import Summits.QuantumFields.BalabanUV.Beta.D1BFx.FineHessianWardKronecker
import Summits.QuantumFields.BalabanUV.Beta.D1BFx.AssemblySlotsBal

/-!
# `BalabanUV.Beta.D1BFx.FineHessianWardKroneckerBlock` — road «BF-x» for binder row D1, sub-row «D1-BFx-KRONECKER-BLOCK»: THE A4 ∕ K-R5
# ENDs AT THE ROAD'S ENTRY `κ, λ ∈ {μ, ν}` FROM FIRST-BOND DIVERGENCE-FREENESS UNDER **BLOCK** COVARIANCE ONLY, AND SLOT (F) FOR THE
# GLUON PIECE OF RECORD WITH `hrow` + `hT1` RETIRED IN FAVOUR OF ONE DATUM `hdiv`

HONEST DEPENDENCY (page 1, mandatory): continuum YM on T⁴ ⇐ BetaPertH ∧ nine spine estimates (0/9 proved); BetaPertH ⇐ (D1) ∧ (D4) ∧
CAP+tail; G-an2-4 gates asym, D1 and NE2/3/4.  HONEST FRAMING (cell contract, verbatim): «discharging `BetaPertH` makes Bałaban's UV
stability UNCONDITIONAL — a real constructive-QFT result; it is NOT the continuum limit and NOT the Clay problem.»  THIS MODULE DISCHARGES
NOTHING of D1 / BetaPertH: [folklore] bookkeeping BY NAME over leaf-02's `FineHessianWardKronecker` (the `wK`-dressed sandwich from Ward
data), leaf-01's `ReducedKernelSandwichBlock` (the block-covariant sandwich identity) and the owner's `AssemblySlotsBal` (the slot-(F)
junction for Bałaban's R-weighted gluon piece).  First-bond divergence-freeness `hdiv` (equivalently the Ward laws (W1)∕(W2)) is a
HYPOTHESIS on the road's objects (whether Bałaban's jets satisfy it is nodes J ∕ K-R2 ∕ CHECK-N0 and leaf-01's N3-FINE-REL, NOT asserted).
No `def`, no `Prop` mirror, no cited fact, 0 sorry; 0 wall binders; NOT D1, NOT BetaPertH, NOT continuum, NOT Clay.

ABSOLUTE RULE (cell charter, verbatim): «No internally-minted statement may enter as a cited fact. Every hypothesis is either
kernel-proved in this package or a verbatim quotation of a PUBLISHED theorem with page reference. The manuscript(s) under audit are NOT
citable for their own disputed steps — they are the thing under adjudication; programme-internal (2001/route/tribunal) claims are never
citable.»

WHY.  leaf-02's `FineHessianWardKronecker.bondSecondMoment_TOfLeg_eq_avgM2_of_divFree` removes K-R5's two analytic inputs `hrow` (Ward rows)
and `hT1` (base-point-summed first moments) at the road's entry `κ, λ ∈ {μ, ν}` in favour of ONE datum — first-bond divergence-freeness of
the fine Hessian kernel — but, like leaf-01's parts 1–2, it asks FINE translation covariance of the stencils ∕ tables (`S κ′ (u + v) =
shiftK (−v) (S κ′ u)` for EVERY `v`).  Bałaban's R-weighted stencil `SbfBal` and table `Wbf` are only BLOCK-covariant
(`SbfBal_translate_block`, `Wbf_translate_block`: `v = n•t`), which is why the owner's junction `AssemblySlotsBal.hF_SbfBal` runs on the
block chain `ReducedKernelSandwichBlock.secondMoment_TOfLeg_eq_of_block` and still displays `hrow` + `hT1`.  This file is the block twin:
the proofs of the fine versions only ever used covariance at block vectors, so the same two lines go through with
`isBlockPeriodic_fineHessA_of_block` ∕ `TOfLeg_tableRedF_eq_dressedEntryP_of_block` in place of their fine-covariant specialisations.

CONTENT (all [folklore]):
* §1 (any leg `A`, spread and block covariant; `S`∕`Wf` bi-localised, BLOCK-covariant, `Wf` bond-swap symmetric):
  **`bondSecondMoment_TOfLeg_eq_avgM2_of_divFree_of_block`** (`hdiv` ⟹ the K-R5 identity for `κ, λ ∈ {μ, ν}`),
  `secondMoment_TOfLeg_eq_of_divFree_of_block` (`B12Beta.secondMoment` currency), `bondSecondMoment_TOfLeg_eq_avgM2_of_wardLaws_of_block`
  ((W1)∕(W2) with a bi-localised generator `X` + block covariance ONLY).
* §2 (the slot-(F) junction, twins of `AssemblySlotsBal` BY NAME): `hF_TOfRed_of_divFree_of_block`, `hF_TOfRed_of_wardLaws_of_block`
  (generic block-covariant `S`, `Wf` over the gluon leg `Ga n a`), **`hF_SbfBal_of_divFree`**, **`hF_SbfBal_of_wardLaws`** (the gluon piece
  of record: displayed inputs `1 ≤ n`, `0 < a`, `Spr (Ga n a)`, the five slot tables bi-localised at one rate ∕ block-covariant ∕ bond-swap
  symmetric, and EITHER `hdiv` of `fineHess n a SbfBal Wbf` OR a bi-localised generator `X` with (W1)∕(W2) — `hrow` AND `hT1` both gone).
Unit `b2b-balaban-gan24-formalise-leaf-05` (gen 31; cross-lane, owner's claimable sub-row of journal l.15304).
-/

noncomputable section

::::::::

Activity –
Scan the data above. Return every line with "BetaPertH" in it.

Worked solution –
HONEST DEPENDENCY (page 1, mandatory): continuum YM on T⁴ ⇐ BetaPertH ∧ nine spine estimates (0/9 proved); BetaPertH ⇐ (D1) ∧ (D4) ∧
CAP+tail; G-an2-4 gates asym, D1 and NE2/3/4.  HONEST FRAMING (cell contract, verbatim): «discharging `BetaPertH` makes Bałaban's UV
NOTHING of D1 / BetaPertH: [folklore] bookkeeping BY NAME over leaf-02's `FineHessianWardKronecker` (the `wK`-dressed sandwich from Ward
No `def`, no `Prop` mirror, no cited fact, 0 sorry; 0 wall binders; NOT D1, NOT BetaPertH, NOT continuum, NOT Clay.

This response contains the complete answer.